What you have to do> Print exactly what the entries say, line by line, from the first line down to the one with "are exactly the", inclusive.

Supplied material>

import Literature.NumberTheory.DiophantineGeometry.FaltingsHeight
import Literature.NumberTheory.DiophantineGeometry.WeierstrassFunctionFieldPlaces
import Literature.NumberTheory.DiophantineGeometry.FunctionFieldResidues
import Mathlib.FieldTheory.IsAlgClosed.AlgebraicClosure
import HarnessLib

/-!
# Belyi functions, the Belyi degree of a curve, and Javanpeykar's bound for the Faltings height

Topic `NumberTheory/DiophantineGeometry` (ledger item `wi-09957`: "fact: Javanpeykar 2014 Thm 1.1.1").

A *Belyi map* on a smooth projective connected curve `X` over `ℚ̄` is a finite morphism
`X → ℙ¹_ℚ̄` unramified over `ℙ¹ ∖ {0, 1, ∞}`; the *Belyi degree* `deg_B(X)` is the minimal degree of
such a map (Belyi 1979; [cite: Javanpeykar2014, §1.1]; [cite: Zapponi2009BelyiDegree, §1.1]). The tree
so far only had the *pointed genus-`0`* notion (`Literature.NumberTheory.DiophantineGeometry.belyiDegree
(t : ℂ)`, file `BelyiDegree.lean`: Belyi maps `ℙ¹ → ℙ¹` with `0, 1, ∞, t` special). This file adds the
notion for curves of any genus, phrased — as everything about curves in this directory — through the
function field: a finite morphism `f : X → ℙ¹_K` of a complete non-singular curve `X/K` (`K`
algebraically closed) "is" a non-constant element `f` of the function field `F = K(X)`, its degree is
`[F : K(f)]`, the points of `X` are the places `P` of `F/K`
(`Literature.NumberTheory.DiophantineGeometry.AlgFunctionField.PlaceOver`), the fibre over `c ∈ K` is
the set of places with `v_P(f - c) > 0`, and the ramification index of such a `P` over `c` is
`e_P = v_P(f - c)` (Stichtenoth, *Algebraic Function Fields and Codes*, §1.1, Thm. 1.4.11, §3.1; the
same dictionary is used in `FunctionFieldResidues` (`diffOrd`) and `FunctionFieldHurwitzTame`).

## Contents

* `AlgFunctionField.IsBelyiFunction K f` — `f ∈ F ∖ K` and, for every `c ∈ K ∖ {0, 1}` and every place
  `P` of `F/K`, `v_P(f - c) > 0 → v_P(f - c) = 1` (`f` is unramified over every point of
  `ℙ¹ ∖ {0, 1, ∞}`; no condition over `0`, `1`, `∞`). Written for `K` algebraically closed — the only
  case in which it is used below and the setting of the sources (`ℚ̄`): then every place is rational
  (`PlaceOver.isRational_of_isAlgClosed`) and the closed points of `𝔸¹_K ∖ {0,1}` are exactly the
  `c ∈ K ∖ {0,1}`. (Over a non-closed `K` the predicate only expresses unramifiedness over the
  `K`-rational points of `ℙ¹ ∖ {0,1,∞}`, which is weaker than Zapponi's relative notion; it is not used
  in that generality.)
* `AlgFunctionField.belyiDegree K F := sInf {[F : K(f)] | f Belyi}` — the Belyi degree of `F/K`, i.e. of
  the curve with function field `F` (junk value `0` when `F/K` has no Belyi function; by Belyi's theorem
  and its converse this happens exactly when the curve is not definable over `ℚ̄` — not proved here).
* API (all proved): `IsBelyiFunction.one_sub` (`f ↦ 1 - f`), `IsBelyiFunction.transcendental`,
  `IsBelyiFunction.finrank_pos` (`[F : K(f)] ≥ 1`), `belyiDegree_le_finrank`, `exists_finrank_eq_belyiDegree`,
  `belyiDegree_pos`.
* The NAMED FACT `javanpeykar2014_stableFaltingsHeight_le` (D-0014): **Javanpeykar 2014, Thm. 1.1.1,
  first row, for genus `g = 1`** — for an elliptic curve `E` over a number field `K` and every Belyi
  function `f` on `E_{K̄}` (`K̄` an algebraic closure of `K`, i.e. a copy of `ℚ̄`),
  `h_F(E) ≤ 13 · 10⁶ · [K̄(E) : K̄(f)]⁵`; here `h_F` is the tree's
  `WeierstrassCurve.stableFaltingsHeight` (Faltings' normalisation, which is Javanpeykar's `h_Fal`:
  §2.3 "h_Fal(X) coincides with the stable Faltings height of the Jacobian of X_K", Lemma 2.4.4 for the
  normalisation `h = h_Fal + g log √π` of Bost–Gaudron–Rémond, matching the module docstring of
  `FaltingsHeight.lean`). PROVED corollary: `….le_belyiDegree_pow` (`h_F(E) ≤ 13·10⁶ deg_B(E_{K̄})⁵` as
  printed, given one Belyi function).

## Faithfulness notes (for the reviewer)

* Printed statement [cite: Javanpeykar2014, Thm 1.1.1] (arXiv:1403.6404, p. 3, read): "For any smooth
  projective connected curve `X` over `ℚ̄` of genus `g ≥ 1`: `-log(2π) g ≤ h_Fal(X) ≤ 13·10⁶ g deg_B(X)⁵`,
  `0 ≤ e(X) ≤ 3·10⁷ (g-1) deg_B(X)⁵`, `0 ≤ Δ(X) ≤ 5·10⁸ g² deg_B(X)⁵`,
  `-10⁸ g² deg_B(X)⁵ ≤ δ_Fal(X) ≤ 2·10⁸ g deg_B(X)⁵`." Only the upper bound for `h_Fal` in genus `1` is
  vendored: curves of genus `≥ 2` have no Faltings height in the tree (it is the stable height of the
  Jacobian; the interface `FaltingsHeightTheory` does not determine it), and `e`, `Δ`, `δ_Fal` are not
  defined. For `g = 1`, `X = E_{K̄}` for an elliptic curve `E/K` (`K` a number field), `Jac(X) = E` and
  `h_Fal(X) = h_F(E)`.
* "`h_F(E) ≤ 13·10⁶ deg_B(X)⁵`" is rendered as "`h_F(E) ≤ 13·10⁶ [K̄(E):K̄(f)]⁵` for EVERY Belyi function
  `f`", which follows from the printed form by `deg_B(X) ≤ deg f` and gives it back for an `f` of minimal
  degree (`….le_belyiDegree_pow`); this avoids the junk value of `sInf` and does not silently include
  Belyi's existence theorem.
* The lower bound `-log(2π) ≤ h_F(E)` (Bost; Javanpeykar Lemma 2.4.4) is not vendored here (cf. the
  field `hF_ge` of `FaltingsHeightTheory` for Bost's bound in the Gaudron–Rémond normalisation).
* Not here: Belyi's theorem (existence of a Belyi function on every curve over `ℚ̄`), the genus-`0`
  comparison `AlgFunctionField.belyiDegree K K(x)` vs. the pointed `belyiDegree t` of `BelyiDegree.lean`,
  the bound `deg_B(E_λ) ≤ 2 deg_B(ℙ¹; 0,1,∞,λ)` for the Legendre curve (compose `x` with a pointed
  genus-`0` Belyi map), and the abc-corollary `log c ≪ deg_B(a/c)⁵` of the retired route
  `ABC/BelyiDegreeSmooth` (it needs, besides this fact, Silverman 1986 Prop. 2.1 and that bound).

## References

* A. Javanpeykar, *Polynomial bounds for Arakelov invariants of Belyi curves*, with an appendix by
  P. Bruin, Algebra & Number Theory 8 (2014) 89–140, arXiv:1403.6404: §1.1 (definition of `deg_B`),
  Thm. 1.1.1, §2.3 (definition of `h_Fal`), Lemma 2.4.4. [Javanpeykar2014]
* L. Zapponi, *On the Belyi degree(s) of a curve defined over a number field*, arXiv:0904.0967, §1.1.
  [Zapponi2009BelyiDegree]
* H. Stichtenoth, *Algebraic Function Fields and Codes*, 2nd ed., GTM 254 (2009), §1.1 (places,
  `v_P`), Thm. 1.4.11 (`deg (f)_0 = deg (f)_∞ = [F : K(f)]`), Def. 3.1.5 (ramification index).
  [Stichtenoth2009]
-/

noncomputable section

open scoped IntermediateField

universe u v

namespace Literature.NumberTheory.DiophantineGeometry.AlgFunctionField

variable (K : Type u) {F : Type v} [Field K] [Field F] [Algebra K F]

/-- **Belyi functions.** An element `f` of the function field `F/K` is a *Belyi function* if it is
non-constant (`f ∉ K`) and, as the finite morphism `f : X → ℙ¹_K` of the complete non-singular curve
`X` with `K(X) = F`, it is unramified over `ℙ¹ ∖ {0, 1, ∞}`: for every `c ∈ K` with `c ≠ 0, 1` and
every place `P` of `F/K` in the fibre over `c` (i.e. with `v_P(f - c) > 0`) the ramification index
`e_P = v_P(f - c)` equals `1`. No condition is imposed over `0`, `1` and `∞` (the poles of `f`).
Written for `K` algebraically closed (the setting of the sources, `K = ℚ̄`), where every place is rational
and the closed points of `ℙ¹_K ∖ {0,1,∞}` are the `c ∈ K ∖ {0, 1}`; there this is exactly the notion
"finite morphism `X → ℙ¹_ℚ̄` unramified over `ℙ¹_ℚ̄ ∖ {0, 1, ∞}`" of [cite: Javanpeykar2014, §1.1] in the
language of function fields (Stichtenoth Def. 3.1.5: `e(P | P_c) = v_P(f - c)` for the place
`P_c = (f - c)` of `K(f)` below `P`). Over a non-closed `K` it only tests the `K`-rational branch
points and is not used. -/
def IsBelyiFunction (f : F) : Prop :=
  f ∉ Set.range (algebraMap K F) ∧
    ∀ c : K, c ≠ 0 → c ≠ 1 → ∀ P : PlaceOver K F,
      0 < P.ord (f - algebraMap K F c) → P.ord (f - algebraMap K F c) = 1

variable (F) in
/-- **The Belyi degree `deg_B` of the function field `F/K`** (of the curve `X/K` with `K(X) = F`): the
least degree `[F : K(f)]` of a Belyi function `f ∈ F` ([cite: Javanpeykar2014, §1.1]: "the minimal degree
of a finite morphism `X → ℙ¹_ℚ̄` unramified over `ℙ¹_ℚ̄ ∖ {0,1,∞}`"; [cite: Zapponi2009BelyiDegree, §1.1]).
Junk value `0` (`Nat.sInf ∅`) when `F/K` has no Belyi function — by Belyi's theorem this does not happen
for curves over `ℚ̄` (not proved here); a genuine Belyi degree is `≥ 1` (`belyiDegree_pos`). -/
def belyiDegree : ℕ :=
  sInf {n | ∃ f : F, IsBelyiFunction K f ∧ Module.finrank K⟮f⟯ F = n}

variable {K}

/-- Unfolding lemma for `IsBelyiFunction` [folklore]. -/
theorem isBelyiFunction_iff (f : F) :
    IsBelyiFunction K f ↔ f ∉ Set.range (algebraMap K F) ∧
      ∀ c : K, c ≠ 0 → c ≠ 1 → ∀ P : PlaceOver K F,
        0 < P.ord (f - algebraMap K F c) → P.ord (f - algebraMap K F c) = 1 :=
  Iff.rfl

namespace IsBelyiFunction

variable {f : F}

/-- A Belyi function is not a constant [folklore]. -/
theorem not_mem_range (h : IsBelyiFunction K f) : f ∉ Set.range (algebraMap K F) :=
  h.1

/-- A Belyi function is unramified over every `c ≠ 0, 1`: `v_P(f - c) > 0 ⇒ v_P(f - c) = 1` [folklore]. -/
theorem ord_sub_eq_one (h : IsBelyiFunction K f) {c : K} (hc0 : c ≠ 0) (hc1 : c ≠ 1)
    (P : PlaceOver K F) (hP : 0 < P.ord (f - algebraMap K F c)) :
    P.ord (f - algebraMap K F c) = 1 :=
  h.2 c hc0 hc1 P hP

/-- Over every `c ≠ 0, 1` a Belyi function has `v_P(f - c) ≤ 1` at all places [folklore]. -/
theorem ord_sub_le_one (h : IsBelyiFunction K f) {c : K} (hc0 : c ≠ 0) (hc1 : c ≠ 1)
    (P : PlaceOver K F) : P.ord (f - algebraMap K F c) ≤ 1 := by
  by_cases hP : 0 < P.ord (f - algebraMap K F c)
  · exact (h.ord_sub_eq_one hc0 hc1 P hP).le
  · exact (not_lt.1 hP).trans zero_le_one

/-- **`f ↦ 1 - f` preserves Belyi functions** (it permutes `0` and `1` and fixes `∞`): `(1 - f) - c =
-(f - (1 - c))` and `v_P(-z) = v_P(z)`. [folklore] -/
theorem one_sub (h : IsBelyiFunction K f) : IsBelyiFunction K (1 - f) := by
  refine ⟨?_, fun c hc0 hc1 P hP => ?_⟩
  · rintro ⟨c, hc⟩
    exact h.1 ⟨1 - c, by rw [map_sub, map_one, hc, sub_sub_cancel]⟩
  · have hc0' : (1 - c : K) ≠ 0 := sub_ne_zero.2 (Ne.symm hc1)
    have hc1' : (1 - c : K) ≠ 1 := fun h1 => hc0 (by simpa using h1)
    have key : (1 - f) - algebraMap K F c = -(f - algebraMap K F (1 - c)) := by
      rw [map_sub, map_one]; ring
    rw [key, PlaceOver.ord_neg] at hP ⊢
    exact h.ord_sub_eq_one hc0' hc1' P hP

/-- Over a full constant field, a Belyi function is transcendental over `K` [folklore]. -/
theorem transcendental [IsIntegrallyClosedIn K F] (h : IsBelyiFunction K f) : Transcendental K f :=
  transcendental_of_not_mem_range h.1

/-- The degree `[F : K(f)]` of a Belyi function of an algebraic function field `F/K` (with full constant
field `K`) is finite and positive (Stichtenoth Remark 1.1.2 / Thm. 1.4.11). [cite: Stichtenoth2009, Remark 1.1.2] -/
theorem finrank_pos [IsAlgFunctionField K F] [IsIntegrallyClosedIn K F] (h : IsBelyiFunction K f) :
    0 < Module.finrank K⟮f⟯ F := by
  haveI := IsAlgFunctionField.finiteDimensional_adjoin_simple h.transcendental
  exact Module.finrank_pos

end IsBelyiFunction

/-- The Belyi degree is at most the degree of any Belyi function [folklore]. -/
theorem belyiDegree_le_finrank {f : F} (h : IsBelyiFunction K f) :
    belyiDegree K F ≤ Module.finrank K⟮f⟯ F :=
  Nat.sInf_le ⟨f, h, rfl⟩

/-- If `F/K` has a Belyi function, the Belyi degree is attained by one [folklore]. -/
theorem exists_finrank_eq_belyiDegree (hex : ∃ f : F, IsBelyiFunction K f) :
    ∃ f : F, IsBelyiFunction K f ∧ Module.finrank K⟮f⟯ F = belyiDegree K F := by
  obtain ⟨f, hf⟩ := hex
  exact Nat.sInf_mem (s := {n | ∃ f : F, IsBelyiFunction K f ∧ Module.finrank K⟮f⟯ F = n})
    ⟨Module.finrank K⟮f⟯ F, f, hf, rfl⟩

/-- If `F/K` (an algebraic function field with full constant field `K`) has a Belyi function, its Belyi
degree is positive [folklore]. -/
theorem belyiDegree_pos [IsAlgFunctionField K F] [IsIntegrallyClosedIn K F]
    (hex : ∃ f : F, IsBelyiFunction K f) : 0 < belyiDegree K F := by
  obtain ⟨f, hf, hdeg⟩ := exists_finrank_eq_belyiDegree hex
  rw [← hdeg]
  exact hf.finrank_pos

/-- With no Belyi function at all, the Belyi degree takes the junk value `0` [folklore]. -/
theorem belyiDegree_eq_zero_of_forall_not (h : ∀ f : F, ¬ IsBelyiFunction K f) :
    belyiDegree K F = 0 := by
  rw [belyiDegree, Nat.sInf_eq_zero]
  exact Or.inr (Set.eq_empty_iff_forall_notMem.mpr fun n ⟨f, hf, _⟩ => h f hf)

end Literature.NumberTheory.DiophantineGeometry.AlgFunctionField

/-! ### Javanpeykar 2014, Theorem 1.1.1 (genus one) -/

namespace Literature.NumberTheory.DiophantineGeometry

open AlgFunctionField

/-- **Javanpeykar 2014, Theorem 1.1.1 (first row, upper bound), genus `g = 1`.** Printed: "For any
smooth projective connected curve `X` over `ℚ̄` of genus `g ≥ 1`, `-log(2π) g ≤ h_Fal(X) ≤ 13·10⁶ g
deg_B(X)⁵`" (with companion bounds for `e(X)`, `Δ(X)`, `δ_Fal(X)`), where `h_Fal(X)` is the stable
Faltings height of the Jacobian of `X` (§2.3) in Faltings' normalisation (Lemma 2.4.4) and `deg_B(X)` is
the minimal degree of a finite morphism `X → ℙ¹_ℚ̄` unramified over `ℙ¹ ∖ {0,1,∞}` (§1.1). Vendored
case: `X = E_{K̄}` for an elliptic curve `E` over a number field `K` given by a Weierstrass model `W`
(`K̄` any algebraic closure of `K`, a copy of `ℚ̄`), so `g = 1`, `Jac(X) = E` and
`h_Fal(X) = W.stableFaltingsHeight`; and "`≤ 13·10⁶ deg_B(X)⁵`" is stated as "`≤ 13·10⁶ [K̄(E):K̄(f)]⁵`
for every Belyi function `f ∈ K̄(E)`" (equivalent: `deg_B ≤ deg f`, and `deg_B` is attained — see
`javanpeykar2014_stableFaltingsHeight_le.le_belyiDegree_pow`). The function field `K̄(E)` is Mathlib's
`WeierstrassCurve.Affine.FunctionField` of the base change `W.baseChange K̄`. Named fact (D-0014): the
proof is Arakelov theory on arithmetic surfaces (Merkl's bounds for Arakelov–Green functions on covers
of `X(2)`, a non-Weierstrass point of bounded height, Lenstra's bound for the different).
[cite: Javanpeykar2014, Thm 1.1.1] -/
def javanpeykar2014_stableFaltingsHeight_le : Prop :=
  ∀ (K : Type) [Field K] [NumberField K] (W : WeierstrassCurve K) [W.IsElliptic]
    (Ω : Type) [Field Ω] [Algebra K Ω] [IsAlgClosure K Ω]
    (f : (W.baseChange Ω).toAffine.FunctionField),
    IsBelyiFunction Ω f →
      W.stableFaltingsHeight ≤
        13 * 10 ^ 6 * (Module.finrank Ω⟮f⟯ (W.baseChange Ω).toAffine.FunctionField : ℝ) ^ 5

/-- **`h_F(E) ≤ 13·10⁶ · deg_B(E_{K̄})⁵`** — the printed shape of Javanpeykar's Thm. 1.1.1 (genus `1`)
with the Belyi degree `AlgFunctionField.belyiDegree K̄ K̄(E)`, for every elliptic curve `E/K` whose
`K̄(E)` carries a Belyi function (always, by Belyi's theorem — an assumption here). PROVED from the fact
(take a Belyi function of minimal degree, `exists_finrank_eq_belyiDegree`). [cite: Javanpeykar2014, Thm 1.1.1] -/
theorem javanpeykar2014_stableFaltingsHeight_le.le_belyiDegree_pow
    (h : javanpeykar2014_stableFaltingsHeight_le) (K : Type) [Field K] [NumberField K]
    (W : WeierstrassCurve K) [W.IsElliptic] (Ω : Type) [Field Ω] [Algebra K Ω] [IsAlgClosure K Ω]
    (hex : ∃ f : (W.baseChange Ω).toAffine.FunctionField, IsBelyiFunction Ω f) :
    W.stableFaltingsHeight ≤
      13 * 10 ^ 6 * (belyiDegree Ω (W.baseChange Ω).toAffine.FunctionField : ℝ) ^ 5 := by
  obtain ⟨f, hf, hdeg⟩ := exists_finrank_eq_belyiDegree hex
  rw [← hdeg]
  exact h K W Ω f hf

end Literature.NumberTheory.DiophantineGeometry

end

Task solution>
import Literature.NumberTheory.DiophantineGeometry.FaltingsHeight
import Literature.NumberTheory.DiophantineGeometry.WeierstrassFunctionFieldPlaces
import Literature.NumberTheory.DiophantineGeometry.FunctionFieldResidues
import Mathlib.FieldTheory.IsAlgClosed.AlgebraicClosure
import HarnessLib

/-!
# Belyi functions, the Belyi degree of a curve, and Javanpeykar's bound for the Faltings height

Topic `NumberTheory/DiophantineGeometry` (ledger item `wi-09957`: "fact: Javanpeykar 2014 Thm 1.1.1").

A *Belyi map* on a smooth projective connected curve `X` over `ℚ̄` is a finite morphism
`X → ℙ¹_ℚ̄` unramified over `ℙ¹ ∖ {0, 1, ∞}`; the *Belyi degree* `deg_B(X)` is the minimal degree of
such a map (Belyi 1979; [cite: Javanpeykar2014, §1.1]; [cite: Zapponi2009BelyiDegree, §1.1]). The tree
so far only had the *pointed genus-`0`* notion (`Literature.NumberTheory.DiophantineGeometry.belyiDegree
(t : ℂ)`, file `BelyiDegree.lean`: Belyi maps `ℙ¹ → ℙ¹` with `0, 1, ∞, t` special). This file adds the
notion for curves of any genus, phrased — as everything about curves in this directory — through the
function field: a finite morphism `f : X → ℙ¹_K` of a complete non-singular curve `X/K` (`K`
algebraically closed) "is" a non-constant element `f` of the function field `F = K(X)`, its degree is
`[F : K(f)]`, the points of `X` are the places `P` of `F/K`
(`Literature.NumberTheory.DiophantineGeometry.AlgFunctionField.PlaceOver`), the fibre over `c ∈ K` is
the set of places with `v_P(f - c) > 0`, and the ramification index of such a `P` over `c` is
`e_P = v_P(f - c)` (Stichtenoth, *Algebraic Function Fields and Codes*, §1.1, Thm. 1.4.11, §3.1; the
same dictionary is used in `FunctionFieldResidues` (`diffOrd`) and `FunctionFieldHurwitzTame`).

## Contents

* `AlgFunctionField.IsBelyiFunction K f` — `f ∈ F ∖ K` and, for every `c ∈ K ∖ {0, 1}` and every place
  `P` of `F/K`, `v_P(f - c) > 0 → v_P(f - c) = 1` (`f` is unramified over every point of
  `ℙ¹ ∖ {0, 1, ∞}`; no condition over `0`, `1`, `∞`). Written for `K` algebraically closed — the only
  case in which it is used below and the setting of the sources (`ℚ̄`): then every place is rational
  (`PlaceOver.isRational_of_isAlgClosed`) and the closed points of `𝔸¹_K ∖ {0,1}` are exactly the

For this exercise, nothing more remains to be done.